→ **How to complete this task**
Word for word, set down every line of the entries below from the line with "the model is" to the line with "may deliver chart", including both, and no other line.

→ **Records shown**
/-!
# (A5), part 2 — CLAUSE (I₂) OF LETTER L1 FOR THE GENUINE FAMILY: `orbFamGExt L α ν′ a′ S′` is `C^∞` on Bouaziz's `T_{in-reg}` `InRegG (slotSign L α) S′`
# (Varadarajan 1977 I §1.12; Bouaziz 1994 §3.1 (I₂); Shelstad 1979 §4; Rogawski 1990 §4.9, §8.2–8.3)

Topic `NumberTheory/Rogawski1990`; namespace `Literature.NumberTheory.Rogawski1990`.  THEOREMS ONLY (no `def`, no `instance`, no notation, no `sorry`).  Cell `pub/hodgecm-mathlib`,
crux H413 (`stmt-HodgeConjecture-24833`), F0∕P3c line LH3 (closer stub `stub_N9`), letter L1 `HcOrbitalFamiliesStatement`, clause (I₂); LH3-plan (g3) RULING #13 (2026-09-02T09:57:12Z)
«GLOBAL PARABOLIC DESCENT AT THE SPLIT PLACES» (§4 of `F0/P3/F0P3b-p01/g16/SPEC-E3-assembly.v1.md`), brick (A5) = the assembly of ★ (A1) `ArchChartOrbGSplitCompactProduct` (LH3-p02),
★ (A2) `ArchU21SplitPlaceTransport` (LH10-p01), ★ (A3) `ArchU21SplitOrbitNormalisedPi` (LH1-p01), ★ (A4) `ArchOrbFamGSmoothModel` (LH5-p02) and part 1 `ArchOrbFamGUnfoldedModel` (this seat).
Count-neutral: HC_CM stays proved only modulo its printed citations (2 remaining: hLiu418 = `stmt-HodgeConjecture-24832`, h413 = `stmt-HodgeConjecture-24833`) until rung 0 closes.

THE THEOREM (`contDiffOn_orbFamGExt_inRegG`).  Diagonal house frame `diag α` (`α_i ≠ 0`, `σ_w α_i` real at every complex place), admissible `S′ ⊆ splitChartPlaces`, ANY Haar measure
`ν′` on `G′_∞`, ANY `a′ ∈ C_c^∞(G′_∞)` (★ `ArchSmooth`): **the wall-extended normalised orbital-integral family `orbFamGExt L α ν′ a′ S′` is `C^∞` on ALL of `InRegG (slotSign L α) S′`**
— across the real walls `x_w = 0` (`w ∈ S′`), the scalar split points, the compact walls and every corner.  PROOF = the smooth-MODEL principle `contDiffOn_orbFamGExt_inRegG_of_model`
(§3; ★ glue `contDiffOn_hcExtendG_of_contDiffOn`): on the dense `G`-regular set the raw member `orbFamG` EQUALS (part 1, (A5a) `orbFamG_eq_unfoldedModel_of_regG` + the swap
`integral_prod_eq_integral_swap_descConj`) the model `H S′ c = pref(c) · ∫_{(G_c⧸M_c) × Π_{S′}(K×N)} a′(ρ(y γ_c(c) y⁻¹, (k_w τ(0,φ_w,θ_w) τ(x_w∕2,0,0) n_w τ(x_w∕2,0,0) k_w⁻¹)_w))`
of ★ (A4) `contDiffOn_smoothModel_inRegG`, which is `C^∞` on `InRegG`; the (A4) binders are discharged here: the product reading of `ν′` (★ `exists_isHaarMeasure_eq_map_archPiEquivCM_symm_pi`,
unimodularity ★ `isMulRightInvariant_of_isHaarMeasure_archLocal_diagonal_of_im_eq_zero`), the torus Haar measures ★ `chartHaarGLoc` and ★ `exists_haar_map_subgroupPiCoords_eq_pi`,
the maximal compact ★ `exists_isCompact_subgroup_unitary_mul_borelU`, the boost torus ★ `exists_torusU_boostEig_family`, the split frames ★ `exists_continuousMulEquiv_archLocal_splitChart_torusU`
(conjugations by fixed `T_w ∈ GL₃(ℂ)`), the Iwasawa constants (part 1 §1), the recombination homeomorphism `ρ` (§1: `exists_recombineHomeomorph`, proper by
`exists_isCompact_prod_superset_preimage`) and its LINEAR ambient reading `Λ` (§2: `exists_contDiff_recombineMatrix`, ★ `coe_archPiEquivCM_symm_apply`).

References: V. S. Varadarajan, *Harmonic Analysis on Real Reductive Groups*, LNM 576 (1977), Part I §1.12 [Varadarajan1977]; A. Bouaziz, *Intégrales orbitales sur les algèbres
de Lie réductives*, Invent. Math. 115 (1994), §3.1 (I₂) p. 579 [Bouaziz1994IntegralesOrbitales]; D. Shelstad, *Characters and inner forms of a quasi-split group over ℝ*,
Compositio Math. 39 (1979), §4 pp. 22–24 [Shelstad1979]; J. Rogawski, *Automorphic Representations of Unitary Groups in Three Variables* (1990), §4.9, §8.2–8.3 [Rogawski1990];
A. Borel, H. Jacquet, *Automorphic forms and automorphic representations*, Corvallis I (1979), §4.1 [BorelJacquet1979].
-/

set_option autoImplicit false

noncomputable section

open MeasureTheory MeasureTheory.Measure Set NumberField NumberField.InfinitePlace NumberField.mixedEmbedding Complex Topology
open Literature.MeasureTheory.Group Literature.NumberTheory.Automorphic Literature.NumberTheory.Automorphic.UnitaryGroup Literature.NumberTheory.Automorphic.ArchCartan
open scoped ContDiff Classical ENNReal NNReal MatrixGroups

namespace Literature.NumberTheory.Rogawski1990

/-! ## §1 The RECOMBINATION homeomorphism «compact-place coordinates × standardised split-place coordinates ≃ₜ G′_∞» and its properness ((A4)'s binders `ρ`, `hρK`) -/

section Recombine

variable {W : Type*} {U : W → Type*} [∀ w, TopologicalSpace (U w)] (p : W → Prop) [DecidablePred p]
  {V : {w // p w} → Type*} [∀ w, TopologicalSpace (V w)] {G : Type*} [TopologicalSpace G]

/-- **The recombination homeomorphism** `(Π_{¬p} U_w) × (Π_{p} V_w) ≃ₜ G` (existence, no definition): undo the per-index homeomorphisms `φ_w : U_w ≃ₜ V_w` on the
`p`-indices, merge the two index halves (Mathlib `Homeomorph.piEquivPiSubtypeProd`) and pull back along `e : G ≃ₜ Π_w U_w` — the binder `ρ` of the (A4) smooth model ((A5) takes
`p := (· ∈ S′)`, `φ_w` = ★ (e3-5), `e` = ★ `archPiEquivCM`), with its action on elements `ρ (g, v) = e⁻¹ (w ↦ if p w then φ_w⁻¹ (v w) else g w)`. [cite: BorelJacquet1979, §4.1] -/
theorem exists_recombineHomeomorph (e : G ≃ₜ (∀ w, U w)) (φ : ∀ w : {w // p w}, U w ≃ₜ V w) :
    ∃ ρ : ((∀ w : {w // ¬p w}, U w) × (∀ w : {w // p w}, V w)) ≃ₜ G,
      ∀ (g : ∀ w : {w // ¬p w}, U w) (v : ∀ w : {w // p w}, V w), ρ (g, v) = e.symm (fun w => if h : p w then (φ ⟨w, h⟩).symm (v ⟨w, h⟩) else g ⟨w, h⟩) :=
  ⟨(Homeomorph.prodComm _ _).trans
    (((Homeomorph.piCongrRight fun w => (φ w).symm).prodCongr (Homeomorph.refl _)).trans
      ((Homeomorph.piEquivPiSubtypeProd p U).symm.trans e.symm)), fun _ _ => rfl⟩

/-- **Properness of the recombination** (the binder `hρK` of (A4)): the preimage of a compact set under a homeomorphism `X × Y ≃ₜ Z` sits in a product of compacts.
[cite: BorelJacquet1979, §4.1] -/
theorem exists_isCompact_prod_superset_preimage {X Y Z : Type*} [TopologicalSpace X] [TopologicalSpace Y] [TopologicalSpace Z] (ρ : X × Y ≃ₜ Z)
    {S : Set Z} (hS : IsCompact S) : ∃ A : Set X, ∃ B : Set Y, IsCompact A ∧ IsCompact B ∧ ρ ⁻¹' S ⊆ A ×ˢ B := by
  have hK : IsCompact (ρ ⁻¹' S) := ρ.isCompact_preimage.2 hS
  exact ⟨Prod.fst '' (ρ ⁻¹' S), Prod.snd '' (ρ ⁻¹' S), hK.image continuous_fst, hK.image continuous_snd,
    fun x hx => ⟨⟨x, hx, rfl⟩, ⟨x, hx, rfl⟩⟩⟩

end Recombine

/-! ## §2 The ambient (linear, hence smooth) reading `Λ` of the recombination -/

section RecombineMatrix

open scoped Matrix.Norms.Operator

variable (L : Type) [Field L] [NumberField L] (S' : Finset {w : InfinitePlace L // IsComplex w})

/-- **The recombination is LINEAR in the ambient matrices, hence `C^∞`** (the binders `Λ`, `hΛ` of ★ (A4) `contDiffOn_smoothModel_inRegG`): for fixed conjugating matrices `P_w, Q_w`
(`w ∈ S′`), `(m_g, m_u) ↦ Matrix.of (i, j) ↦ (0, w ↦ [w ∈ S′] (P_w m_u(w) Q_w)_{ij} ∣ [w ∉ S′] m_g(w)_{ij})` into `M₃(L ⊗ ℝ)` is a (finite-dimensional) ℝ-linear map.
[cite: BorelJacquet1979, §4.1] -/
theorem exists_contDiff_recombineMatrix (P Q : ↥S' → Matrix (Fin 3) (Fin 3) ℂ) :
    ∃ Λ : (({w : {w : InfinitePlace L // IsComplex w} // w ∉ S'} → Matrix (Fin 3) (Fin 3) ℂ) × (↥S' → Matrix (Fin 3) (Fin 3) ℂ)) →
        Matrix (Fin 3) (Fin 3) (mixedSpace L),
      ContDiff ℝ ∞ Λ ∧ ∀ mg mu, Λ (mg, mu) = Matrix.of fun i j => ((0 : {w : InfinitePlace L // IsReal w} → ℝ),
        fun w : {w : InfinitePlace L // IsComplex w} => if h : w ∈ S' then (P ⟨w, h⟩ * mu ⟨w, h⟩ * Q ⟨w, h⟩) i j else mg ⟨w, h⟩ i j) := by
  classical
  let Λ : (({w : {w : InfinitePlace L // IsComplex w} // w ∉ S'} → Matrix (Fin 3) (Fin 3) ℂ) × (↥S' → Matrix (Fin 3) (Fin 3) ℂ)) →ₗ[ℝ]
      Matrix (Fin 3) (Fin 3) (mixedSpace L) :=
    { toFun := fun p => Matrix.of fun i j => ((0 : {w : InfinitePlace L // IsReal w} → ℝ),
        fun w : {w : InfinitePlace L // IsComplex w} => if h : w ∈ S' then (P ⟨w, h⟩ * p.2 ⟨w, h⟩ * Q ⟨w, h⟩) i j else p.1 ⟨w, h⟩ i j)
      map_add' := fun p q => by
        ext i j
        · simp
        · rename_i w
          simp only [Prod.fst_add, Prod.snd_add, Matrix.of_apply, Matrix.add_apply, Pi.add_apply]
          split_ifs with h
          · rw [Matrix.mul_add, Matrix.add_mul, Matrix.add_apply]
          · rfl
      map_smul' := fun c p => by
        ext i j
        · simp
        · rename_i w
          simp only [Prod.smul_fst, Prod.smul_snd, Matrix.of_apply, Matrix.smul_apply, RingHom.id_apply, Pi.smul_apply, Prod.smul_snd]
          split_ifs with h
          · rw [Matrix.mul_smul, Matrix.smul_mul, Matrix.smul_apply]
          · rfl }
  refine ⟨Λ, (LinearMap.toContinuousLinearMap Λ).contDiff, fun mg mu => rfl⟩

end RecombineMatrix

/-! ## §3 The smooth-MODEL principle ((A5) glue in binder form) -/

section Model

variable (L : Type) [Field L] [NumberField L] [IsCMField L] (α : Fin 3 → L)
  [MeasurableSpace ↥(arch (↥(maximalRealSubfield L)) L (IsCMField.complexConj L) 3 (Matrix.diagonal α))] [BorelSpace ↥(arch (↥(maximalRealSubfield L)) L (IsCMField.complexConj L) 3 (Matrix.diagonal α))]
  (ν' : Measure ↥(arch (↥(maximalRealSubfield L)) L (IsCMField.complexConj L) 3 (Matrix.diagonal α))) [IsFiniteMeasureOnCompacts ν'] [ν'.IsMulRightInvariant]
  (a' : ↥(arch (↥(maximalRealSubfield L)) L (IsCMField.complexConj L) 3 (Matrix.diagonal α)) → ℂ) (S' : Finset {w : InfinitePlace L // IsComplex w})

/-- **(A5) GLUE, BINDER FORM: a smooth MODEL of the raw member on `InRegG` makes the wall-extended member smooth on `InRegG`.**  If `H` is `C^∞` on the open ★ `InRegG (slotSign L α) S′`
and `orbFamG L α ν′ a′ S′ = H` on ★ `RegG S′`, then `ContDiffOn ℝ ∞ (orbFamGExt L α ν′ a′ S′) (InRegG (slotSign L α) S′)` (★ glue `contDiffOn_hcExtendG_of_contDiffOn` at `U := InRegG`; the model is
what the §4 assembly (A1)–(A4) builds: the `|D_G|^{1∕2}`-unfolded split places times the compact-place quotient integral). [cite: Varadarajan1977, I §1.12] [cite: Bouaziz1994IntegralesOrbitales, §3.1 (I₂) p. 579]
[cite: Shelstad1979, §4 p. 24] -/
theorem contDiffOn_orbFamGExt_inRegG_of_model {H : ({w : InfinitePlace L // IsComplex w} → Fin 3 → ℝ) → ℂ}
    (hH : ContDiffOn ℝ ∞ H (InRegG (slotSign L α) S')) (hEq : EqOn (orbFamG L α ν' a' S') H (RegG S')) :
    ContDiffOn ℝ ∞ (orbFamGExt L α ν' a' S') (InRegG (slotSign L α) S') := by
  have h := contDiffOn_hcExtendG_of_contDiffOn (slotSign L α) S' (orbFamG L α ν' a' S') (isOpen_inRegG (slotSign L α) S') hH (fun c hc => hEq hc.2)
  rw [Set.inter_self] at h
  rw [orbFamGExt_apply]
  exact h

/-- **(A5) GLUE on a neighbourhood**: the same with the model given only on an open `U` — smoothness of the extended member on `U ∩ InRegG` (the local form the assembly may deliver chart
point by chart point before the global model is typed). [cite: Varadarajan1977, I §1.12] [cite: Bouaziz1994IntegralesOrbitales, §3.1 (I₂) p. 579] -/
theorem contDiffOn_orbFamGExt_inter_inRegG_of_model {U : Set ({w : InfinitePlace L // IsComplex w} → Fin 3 → ℝ)} (hU : IsOpen U)
    {H : ({w : InfinitePlace L // IsComplex w} → Fin 3 → ℝ) → ℂ} (hH : ContDiffOn ℝ ∞ H U) (hEq : EqOn (orbFamG L α ν' a' S') H (U ∩ RegG S')) :
    ContDiffOn ℝ ∞ (orbFamGExt L α ν' a' S') (U ∩ InRegG (slotSign L α) S') := by
  rw [orbFamGExt_apply]
  exact contDiffOn_hcExtendG_of_contDiffOn (slotSign L α) S' (orbFamG L α ν' a' S') hU hH hEq

end Model

/-! ## §4 THE HEAD: clause (I₂) of letter L1 for the genuine family, hypothesis-free -/

section Head

variable (L : Type) [Field L] [NumberField L] [IsCMField L] (α : Fin 3 → L)
  [MeasurableSpace ↥(arch (↥(maximalRealSubfield L)) L (IsCMField.complexConj L) 3 (Matrix.diagonal α))] [BorelSpace ↥(arch (↥(maximalRealSubfield L)) L (IsCMField.complexConj L) 3 (Matrix.diagonal α))]
  (ν' : Measure ↥(arch (↥(maximalRealSubfield L)) L (IsCMField.complexConj L) 3 (Matrix.diagonal α))) [ν'.IsHaarMeasure] [ν'.IsMulRightInvariant]
  (S' : Finset {w : InfinitePlace L // IsComplex w})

→ **Task output**
and `orbFamG L α ν′ a′ S′ = H` on ★ `RegG S′`, then `ContDiffOn ℝ ∞ (orbFamGExt L α ν′ a′ S′) (InRegG (slotSign L α) S′)` (★ glue `contDiffOn_hcExtendG_of_contDiffOn` at `U := InRegG`; the model is
what the §4 assembly (A1)–(A4) builds: the `|D_G|^{1∕2}`-unfolded split places times the compact-place quotient integral). [cite: Varadarajan1977, I §1.12] [cite: Bouaziz1994IntegralesOrbitales, §3.1 (I₂) p. 579]
[cite: Shelstad1979, §4 p. 24] -/
theorem contDiffOn_orbFamGExt_inRegG_of_model {H : ({w : InfinitePlace L // IsComplex w} → Fin 3 → ℝ) → ℂ}
    (hH : ContDiffOn ℝ ∞ H (InRegG (slotSign L α) S')) (hEq : EqOn (orbFamG L α ν' a' S') H (RegG S')) :
    ContDiffOn ℝ ∞ (orbFamGExt L α ν' a' S') (InRegG (slotSign L α) S') := by
  have h := contDiffOn_hcExtendG_of_contDiffOn (slotSign L α) S' (orbFamG L α ν' a' S') (isOpen_inRegG (slotSign L α) S') hH (fun c hc => hEq hc.2)
  rw [Set.inter_self] at h
  rw [orbFamGExt_apply]
  exact h

/-- **(A5) GLUE on a neighbourhood**: the same with the model given only on an open `U` — smoothness of the extended member on `U ∩ InRegG` (the local form the assembly may deliver chart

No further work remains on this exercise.